On Tue, Oct 17, 2023 at 01:34:18PM +0530, Naresh Kamboju wrote:
Following kernel crash noticed while running selftests: ftrace: ftracetest-ktap on FVP models running stable-rc 6.5.8-rc2.
This is not an easy to reproduce issue and not seen on mainline and next. We are investigating this report.
To confirm have you seen this on other stables as well or is this only v6.5? For how long have you been seeing this?

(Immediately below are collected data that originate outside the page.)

import Summits.ABC.StewartYu.PadicG3ParB
import HarnessLib

/-!
# The `p`-adic Gen-3 parameter record — part C: the box and the Siegel count (B1)

Support file (one closed form and plain theorems; no named facts). Continues `PadicG3ParB`
(K-M3.1 page HOME/p1/K-M3-1-padic-ledger.md §4 (B1)): the box half-sides `side j = ⌊L/(2 A j)⌋₊`
(Matveev's unshared box `|λⱼ| ≤ L/(2Aⱼ)`) with `(3/4)ⁿ Lⁿ/Ω ≤ ∏ (2 side j + 1)`; the elementary
`(k+1)^k ≤ e^k k!` and `C(M'+n, n) ≤ (17 e L)ⁿ` for every order bound `M' ≤ Mord 0 0`; and
**the Siegel count (B1)** `2 (2X+1) · C(M'+n, n) · K ≤ (L₀+1) · ∏ (2 side j + 1)` — the hypothesis
`2·#eqs ≤ #unk` of `G3Setup.siegel_slab` (p2) once the frame identifies `#midx M' ≤ C(M'+n, n)` and
`∏ (2 side j + 1) ≤ K·#𝔏` (`G3Setup.exists_slab_box`, with the record instantiated at `K₀ := p − 1`).

## References
* [Nesterenko2003] Yu. V. Nesterenko, *Linear forms in logarithms of rational numbers*, LNM 1819
  (2003) 53–106 — §3.4 Prop 3.4, §3.5 (3.12), Prop 3.9, (3.48).
-/

noncomputable section

open Finset Real

namespace Summit.ABC.StewartYu

namespace PadicG3Par

variable {n : ℕ} (P : PadicG3Par n)

/-! ### The box and the Siegel count (B1) -/

/-- the box half-sides `side j = ⌊L/(2 A j)⌋₊` (Matveev's unshared box). [cite: Nesterenko2003, (3.12)] -/
def side (j : Fin n) : ℕ := ⌊(P.L : ℝ) / (2 * P.A j)⌋₊

/-- `side j ≤ L/(2 A j)`. [folklore] -/
theorem side_le (j : Fin n) : (P.side j : ℝ) ≤ P.L / (2 * P.A j) :=
  Nat.floor_le (by have := P.A_pos j; have := P.one_le_L; positivity)

/-- `1 ≤ L/(2 A j)` (every side is at least one). [folklore] -/
theorem one_le_L_div (j : Fin n) : (1 : ℝ) ≤ P.L / (2 * P.A j) := by
  have hA := P.A_pos j
  rw [le_div_iff₀ (by positivity)]
  have := P.hAmax j; have := P.two_Amax_le_L
  linarith

/-- `1 ≤ side j`. [folklore] -/
theorem one_le_side (j : Fin n) : 1 ≤ P.side j := by
  unfold side; exact Nat.le_floor (by exact_mod_cast P.one_le_L_div j)

/-- `(3/4) · L/A j ≤ 2 side j + 1` (the floor keeps three quarters of the side). [folklore] -/
theorem three_quarters_le (j : Fin n) : (3 / 4 : ℝ) * (P.L / P.A j) ≤ 2 * (P.side j : ℝ) + 1 := by
  have hA := P.A_pos j
  have hy := P.one_le_L_div j
  have hk : (1 : ℝ) ≤ P.side j := by exact_mod_cast P.one_le_side j
  have hlt : (P.L : ℝ) / (2 * P.A j) < P.side j + 1 := by unfold side; exact Nat.lt_floor_add_one _
  have e : (P.L : ℝ) / P.A j = 2 * (P.L / (2 * P.A j)) := by field_simp
  rw [e]
  nlinarith

/-- **`(3/4)ⁿ · Lⁿ/Ω ≤ ∏ (2 side j + 1)`** (the box has at least `(3/4)ⁿ Lⁿ/Ω` points).
[cite: Nesterenko2003, Prop 3.4] -/
theorem prod_side_ge : (3 / 4 : ℝ) ^ n * ((P.L : ℝ) ^ n / P.Ω) ≤ ∏ j, (2 * (P.side j : ℝ) + 1) := by
  have e : (3 / 4 : ℝ) ^ n * ((P.L : ℝ) ^ n / P.Ω) = ∏ j : Fin n, (3 / 4 : ℝ) * (P.L / P.A j) := by
    rw [prod_mul_distrib, prod_const, card_univ, Fintype.card_fin, prod_div_distrib, prod_const,
      card_univ, Fintype.card_fin]
    rfl
  rw [e]
  exact prod_le_prod (fun j _ => by have := P.A_pos j; have := P.one_le_L; positivity)
    fun j _ => P.three_quarters_le j

/-- `(1 + 1/m)^m ≤ e`. [folklore] -/
theorem one_add_div_pow_le_exp_one {m : ℕ} (hm : 0 < m) : (1 + 1 / (m : ℝ)) ^ m ≤ Real.exp 1 := by
  have h1 : (1 + 1 / (m : ℝ)) ≤ Real.exp (1 / m) := by
    have := Real.add_one_le_exp (1 / (m : ℝ)); linarith
  have hm' : (m : ℝ) ≠ 0 := by positivity
  calc (1 + 1 / (m : ℝ)) ^ m ≤ (Real.exp (1 / m)) ^ m := pow_le_pow_left₀ (by positivity) h1 m
    _ = Real.exp (m * (1 / m)) := (Real.exp_nat_mul _ _).symm
    _ = Real.exp 1 := by rw [mul_one_div_cancel hm']

/-- `(k+1)^k ≤ e^k · k!`. [folklore] -/
theorem succ_pow_le_exp_pow_mul_factorial (k : ℕ) :
    ((k : ℝ) + 1) ^ k ≤ Real.exp 1 ^ k * (k.factorial : ℝ) := by
  induction k with
  | zero => simp
  | succ k ih =>
    have hk : (0 : ℝ) < k + 1 := by positivity
    have h2 := one_add_div_pow_le_exp_one (m := k + 1) (by omega)
    push_cast at h2
    have e1 : ((k : ℝ) + 1 + 1) ^ (k + 1) = (1 + 1 / ((k : ℝ) + 1)) ^ (k + 1) * ((k : ℝ) + 1) ^ (k + 1) := by
      rw [← mul_pow]; congr 1; field_simp
    rw [Nat.cast_succ, e1, Nat.factorial_succ, Nat.cast_mul, pow_succ, pow_succ]
    push_cast
    have he : 0 ≤ Real.exp 1 ^ k := by positivity
    calc (1 + 1 / ((k : ℝ) + 1)) ^ (k + 1) * (((k : ℝ) + 1) ^ k * ((k : ℝ) + 1))
        ≤ Real.exp 1 * ((Real.exp 1 ^ k * (k.factorial : ℝ)) * ((k : ℝ) + 1)) := by gcongr
      _ = Real.exp 1 ^ k * Real.exp 1 * (((k : ℝ) + 1) * (k.factorial : ℝ)) := by ring

/-- `C(M'+n, n) ≤ (c e)ⁿ` whenever `M' + n ≤ c (n+1)`. [folklore] -/
theorem choose_le_of_le (M' : ℕ) {c : ℝ} (hc : 0 ≤ c) (hM : (M' : ℝ) + n ≤ c * (n + 1)) :
    (Nat.choose (M' + n) n : ℝ) ≤ (c * Real.exp 1) ^ n := by
  have h1 : (Nat.choose (M' + n) n : ℝ) ≤ ((M' + n : ℕ) : ℝ) ^ n / (n.factorial : ℝ) :=
    Nat.choose_le_pow_div n (M' + n)
  have hfac : (0 : ℝ) < n.factorial := by positivity
  have h2 : ((M' + n : ℕ) : ℝ) ^ n ≤ (c * ((n : ℝ) + 1)) ^ n := by
    push_cast; exact pow_le_pow_left₀ (by positivity) hM n
  have h3 := succ_pow_le_exp_pow_mul_factorial n
  calc (Nat.choose (M' + n) n : ℝ) ≤ ((M' + n : ℕ) : ℝ) ^ n / (n.factorial : ℝ) := h1
    _ ≤ (c * ((n : ℝ) + 1)) ^ n / (n.factorial : ℝ) := div_le_div_of_nonneg_right h2 hfac.le
    _ = c ^ n * (((n : ℝ) + 1) ^ n / (n.factorial : ℝ)) := by rw [mul_pow]; ring
    _ ≤ c ^ n * Real.exp 1 ^ n := by
        refine mul_le_mul_of_nonneg_left ?_ (by positivity)
        rw [div_le_iff₀ hfac]; exact h3
    _ = (c * Real.exp 1) ^ n := by rw [mul_pow]

/-- **`C(M'+n, n) ≤ (17 e L)ⁿ` for `M' ≤ Mord 0 0`** (the number of derivative multi-indices).
[cite: Nesterenko2003, (3.48)] -/
theorem choose_Mord_le {M' : ℕ} (hM : M' ≤ P.Mord 0 0) :
    (Nat.choose (M' + n) n : ℝ) ≤ (17 * P.L * Real.exp 1) ^ n := by
  refine choose_le_of_le M' (by linarith [P.one_le_L]) ?_
  have h1 : (M' : ℝ) ≤ P.Mord 0 0 := by exact_mod_cast hM
  have h2 := P.Mord_zero_zero_le'
  have hL : (2 : ℝ) ^ (n + 24) ≤ P.L := by exact_mod_cast P.two_pow_le_L
  have h24 : (2 : ℝ) ^ 24 ≤ 2 ^ (n + 24) := pow_le_pow_right₀ (by norm_num) (by omega)
  have h0 : (0 : ℝ) ≤ n := by positivity
  nlinarith

/-- **(B1) THE SIEGEL COUNT**: `2 (2X+1) · C(M'+n, n) · K ≤ (L₀ + 1) · ∏ (2 side j + 1)` for every order
bound `M' ≤ Mord 0 0` — twice as many unknowns `(ℓ₀, λ) ∈ [0, L₀] × 𝔏` (`#𝔏 ≥ #box/K`) as equations
`(x; m₀, m)`, `|x| ≤ X`, `m₀ + |m| ≤ M'`. [cite: Nesterenko2003, Prop 3.9 (3.48)] -/
theorem siegel_count_real {M' : ℕ} (hM : M' ≤ P.Mord 0 0) :
    2 * (2 * (P.X : ℝ) + 1) * (Nat.choose (M' + n) n : ℝ) * P.K ≤
      ((P.L₀ : ℝ) + 1) * ∏ j, (2 * (P.side j : ℝ) + 1) := by
  have hC := P.choose_Mord_le hM
  have hprod := P.prod_side_ge
  have hL₀ := P.L₀_ge
  have hX : (1 : ℝ) ≤ P.X := by exact_mod_cast P.one_le_X
  have hK := P.K_pos
  have hΩ := P.Ω_pos
  have hL : (0 : ℝ) ≤ P.L := by linarith [P.one_le_L]
  have he : (0 : ℝ) ≤ Real.exp 1 := (Real.exp_pos 1).le
  -- right side ≥ 6 X K (24 e L)ⁿ
  have hR : 6 * P.X * P.K * (24 * P.L * Real.exp 1) ^ n ≤
      ((P.L₀ : ℝ) + 1) * ∏ j, (2 * (P.side j : ℝ) + 1) := by
    have e2 : Cb * (3 / 4) * P.L = 24 * P.L * Real.exp 1 := by unfold Cb cM; push_cast; ring
    have e : 6 * P.X * Cb ^ n * P.Ω * P.K * ((3 / 4 : ℝ) ^ n * ((P.L : ℝ) ^ n / P.Ω)) =
        6 * P.X * P.K * (24 * P.L * Real.exp 1) ^ n := by
      rw [← e2, mul_pow, mul_pow]
      field_simp
    rw [← e]
    have h0 : 0 ≤ 6 * P.X * Cb ^ n * P.Ω * P.K := by
      have := Cb_pos; have := P.Ω_pos; have := P.K_pos; positivity
    calc 6 * P.X * Cb ^ n * P.Ω * P.K * ((3 / 4 : ℝ) ^ n * ((P.L : ℝ) ^ n / P.Ω))
        ≤ (P.L₀ : ℝ) * ∏ j, (2 * (P.side j : ℝ) + 1) :=
          mul_le_mul hL₀ hprod (by positivity) (by positivity)
      _ ≤ ((P.L₀ : ℝ) + 1) * ∏ j, (2 * (P.side j : ℝ) + 1) := by
          have : 0 ≤ ∏ j, (2 * (P.side j : ℝ) + 1) := prod_nonneg fun j _ => by positivity
          nlinarith
  -- left side ≤ 6 X K (17 e L)ⁿ ≤ 6 X K (24 e L)ⁿ
  have h17 : (17 * P.L * Real.exp 1) ^ n ≤ (24 * P.L * Real.exp 1) ^ n :=
    pow_le_pow_left₀ (by positivity) (by nlinarith) n
  have hpow : 0 ≤ (17 * P.L * Real.exp 1) ^ n := by positivity
  calc 2 * (2 * (P.X : ℝ) + 1) * (Nat.choose (M' + n) n : ℝ) * P.K
      ≤ 2 * (2 * (P.X : ℝ) + 1) * (17 * P.L * Real.exp 1) ^ n * P.K := by gcongr
    _ ≤ 6 * P.X * P.K * (17 * P.L * Real.exp 1) ^ n := by nlinarith [mul_nonneg hpow hK.le]
    _ ≤ 6 * P.X * P.K * (24 * P.L * Real.exp 1) ^ n := by gcongr
    _ ≤ _ := hR

/-- **(B1) in natural numbers** — the hypothesis `2·#eqs ≤ #unk` of `G3Setup.siegel_slab` once
`#midx M' ≤ C(M'+n, n)` and `∏ (2 side j + 1) ≤ K · #𝔏`. [cite: Nesterenko2003, Prop 3.9 (3.48)] -/
theorem siegel_count {M' : ℕ} (hM : M' ≤ P.Mord 0 0) :
    2 * (2 * P.X + 1) * Nat.choose (M' + n) n * P.K ≤ (P.L₀ + 1) * ∏ j, (2 * P.side j + 1) := by
  have h := P.siegel_count_real hM
  exact_mod_cast h

end PadicG3Par

end Summit.ABC.StewartYu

[ 764.987161] Unable to handle kernel NULL pointer dereference at virtual address 0000000000000000
[ 765.074221] Call trace: [ 765.075045] sve_save_state+0x4/0xf0 [ 765.076138] fpsimd_thread_switch+0x2c/0xe8 [ 765.077305] __switch_to+0x20/0x158 [ 765.078384] __schedule+0x2cc/0xb38 [ 765.079464] preempt_schedule_irq+0x44/0xa8 [ 765.080633] el1_interrupt+0x4c/0x68 [ 765.081691] el1h_64_irq_handler+0x18/0x28 [ 765.082829] el1h_64_irq+0x64/0x68 [ 765.083874] ftrace_return_to_handler+0x98/0x158 [ 765.085090] return_to_handler+0x20/0x48 [ 765.086205] do_sve_acc+0x64/0x128 [ 765.087272] el0_sve_acc+0x3c/0xa0 [ 765.088356] el0t_64_sync_handler+0x114/0x130 [ 765.089524] el0t_64_sync+0x190/0x198
So something managed to get flagged as having SVE state without having the backing storage allocated. We *were* preempted in the SVE access handler which does the allocation but I can't see the path that would trigger that since we allocate the state before setting TIF_SVE. It's possible the compiler did something funky, a decode of the backtrace might help show that?